Brad Abare, over at Church Marketing Sucks (dot com), has been moving through a series of posts on an impending, national identity crisis and how it's "funking our souls." He's been writing about how and why Americans are losing a sense of identity, where it used to come from, and why it doesn't anymore. Part 3 hit the blogosphere this morning with the idea that,

"When our identity is no longer found in who we are and how God sees us, we look to organizations to shape who we are and give meaning to our lives."

He gives four reasons that organizations are providing our missing "soul:"

  1. Globalization. Because we're connected to everyone, everywhere, we've cease to be connected to the right things. We're connected digitally, but we're isolated physically.

  2. Options. There are so many choices for everything in our society that it's paralyzing. We like companies like Trader Joe's and Apple that keep it simple and decide for us.

  3. Branding. "We have a lot of the same stuff all trying to tell us why it's not the same stuff." So you pick a clothing brand because it's marketing speaks to you and it substitutes part of your missing identity.
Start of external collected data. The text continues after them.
/-- **Slot symmetrisation.** If `D` has the support of `⟨P⟩ ⊗ W` (`P ≥ 1`), then for every `t`
there are `g ≥ 1` with `P^t ≤ (t+1)^P · g` and `W_t` with the support of `W^{⊠t}` such that
`R(⟨g⟩ ⊗ W_t) ≤ R(D)^t` — the SAME `W_t` in all `g` slots (`W_t` = the slot of `D^{⊠t}` at a word
`J₀ ∈ [P]^t` of a largest letter-count class; the `g` words of the class give slots isomorphic to
it by permuting factors; at most `(t+1)^P` classes). [cite: CohnUmans2013, §5 eq. (s-rank-asi)] -/
theorem exists_equal_slots {P : ℕ} (hP : 1 ≤ P) (W : X → Y → Z → K)
    (D : Fin P × X → Fin P × Y → Fin P × Z → K)
    (hD : SameSupport (kroneckerTensor (unitTensor K P) W) D) (t : ℕ) :
    ∃ g : ℕ, 1 ≤ g ∧ P ^ t ≤ (t + 1) ^ P * g ∧
      ∃ Wt : (Fin t → X) → (Fin t → Y) → (Fin t → Z) → K,
        SameSupport (kroneckerPow W t) Wt ∧
        tensorRank (kroneckerTensor (unitTensor K g) Wt) ≤ tensorRank D ^ t := by
  classical
  -- letter counts of a word
  let τ : (Fin t → Fin P) → (Fin P → Fin (t + 1)) := fun J b =>
    ⟨(univ.filter fun i => J i = b).card,
      Nat.lt_succ_of_le ((card_le_card (filter_subset _ _)).trans (by simp))⟩
  let fib : (Fin t → Fin P) → ℕ := fun J => (univ.filter fun J' => τ J' = τ J).card
  haveI : Nonempty (Fin P) := ⟨⟨0, hP⟩⟩
  obtain ⟨J₀, -, hJ₀⟩ := exists_max_image (univ : Finset (Fin t → Fin P)) fib univ_nonempty
  -- the class of `J₀`: words that are permutations of it
  let C : Finset (Fin t → Fin P) :=
    univ.filter fun J => ∃ σ : Equiv.Perm (Fin t), ∀ k, J (σ k) = J₀ k
  have hfibC : (univ.filter fun J' => τ J' = τ J₀) ⊆ C := by
    intro J hJ
    simp only [C, mem_filter, mem_univ, true_and] at hJ ⊢
    exact exists_perm_of_card_fiber_eq J J₀ fun b => Fin.ext_iff.1 (congrFun hJ b)
  have hJ₀C : J₀ ∈ C := mem_filter.2 ⟨mem_univ _, Equiv.refl _, fun k => rfl⟩
  have hg1 : 1 ≤ C.card := card_pos.2 ⟨J₀, hJ₀C⟩
  have hcount : P ^ t ≤ (t + 1) ^ P * C.card := by
    have h2 : ∀ y ∈ univ.image τ, (univ.filter fun J' => τ J' = y).card ≤ C.card := by
      intro y hy
      obtain ⟨J, -, rfl⟩ := mem_image.1 hy
      exact (hJ₀ J (mem_univ _)).trans (card_le_card hfibC)
    have h3 : (univ.image τ).card ≤ (t + 1) ^ P := (card_le_univ _).trans (by simp)
    calc P ^ t = (univ : Finset (Fin t → Fin P)).card := by simp
      _ = ∑ y ∈ univ.image τ, (univ.filter fun J' => τ J' = y).card :=
          card_eq_sum_card_image τ univ
      _ ≤ ∑ y ∈ univ.image τ, C.card := sum_le_sum h2
      _ = (univ.image τ).card * C.card := by rw [sum_const, smul_eq_mul]
      _ ≤ (t + 1) ^ P * C.card := Nat.mul_le_mul_right _ h3
  -- enumerate the class and choose the permutations
  let Jc : Fin C.card → (Fin t → Fin P) := fun c => (C.equivFin.symm c).1
  have hJc_inj : Function.Injective Jc := Subtype.val_injective.comp C.equivFin.symm.injective
  have hJc_perm : ∀ c, ∃ σ : Equiv.Perm (Fin t), ∀ k, Jc c (σ k) = J₀ k := fun c =>
    (mem_filter.1 (C.equivFin.symm c).2).2
  choose σ hσ using hJc_perm
  -- the common slot and the index maps
  let Wt : (Fin t → X) → (Fin t → Y) → (Fin t → Z) → K :=
    fun x y z => ∏ k, D (J₀ k, x k) (J₀ k, y k) (J₀ k, z k)
  let F : Fin C.card × (Fin t → X) → (Fin t → Fin P × X) :=
    fun cx i => (Jc cx.1 i, cx.2 ((σ cx.1).symm i))
  let G : Fin C.card × (Fin t → Y) → (Fin t → Fin P × Y) :=
    fun cy i => (Jc cy.1 i, cy.2 ((σ cy.1).symm i))
  let H : Fin C.card × (Fin t → Z) → (Fin t → Fin P × Z) :=
    fun cz i => (Jc cz.1 i, cz.2 ((σ cz.1).symm i))
  have key : kroneckerTensor (unitTensor K C.card) Wt =
      fun a b c => kroneckerPow D t (F a) (G b) (H c) := by
    funext ⟨ca, x⟩ ⟨cb, y⟩ ⟨cc, z⟩
    simp only [kroneckerTensor_apply, unitTensor_apply, kroneckerPow_apply, Wt, F, G, H]
    by_cases h : ca = cb ∧ cb = cc
    · obtain ⟨rfl, rfl⟩ := h
      rw [if_pos ⟨rfl, rfl⟩, one_mul,
        ← Equiv.prod_comp (σ ca) (fun i => D (Jc ca i, x ((σ ca).symm i))
          (Jc ca i, y ((σ ca).symm i)) (Jc ca i, z ((σ ca).symm i)))]
      simp only [Equiv.symm_apply_apply, hσ]
    · rw [if_neg h, zero_mul]
      have hex : ∃ i, ¬ (Jc ca i = Jc cb i ∧ Jc cb i = Jc cc i) := by
        by_contra hall
        push Not at hall
        exact h ⟨hJc_inj (funext fun i => (hall i).1), hJc_inj (funext fun i => (hall i).2)⟩
      obtain ⟨i, hi⟩ := hex
      exact (prod_eq_zero (mem_univ i) (slot_offDiag W D hD hi _ _ _)).symm
  refine ⟨C.card, hg1, hcount, Wt, ?_, ?_⟩
  · intro x y z
    simp only [kroneckerPow_apply, Wt, prod_ne_zero_iff]
    exact forall₂_congr fun k _ => sameSupport_slot W D hD (J₀ k) (x k) (y k) (z k)
  · rw [key]
    exact (tensorRank_precomp_le _ F G H).trans (tensorRank_kroneckerPow_le D t)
  4. Disruption. We work with our minds, therefore our minds become tired and our bodies become lazy. We don't connect because it's too hard and it takes too much time, and we come to identify ourselves by our work.

He promises that the last part of the series will diagram a soul and discuss the Church's role, but I thought we'd get a head start.

What is the Church's role? How do we keep local community alive in the midst of a global society? How do we keep things simple in an increasingly complex world? How do we reach out to people who see thousands of advertisements every day? How do we communicate a gospel of sacrifice and service to a people who are already overworked?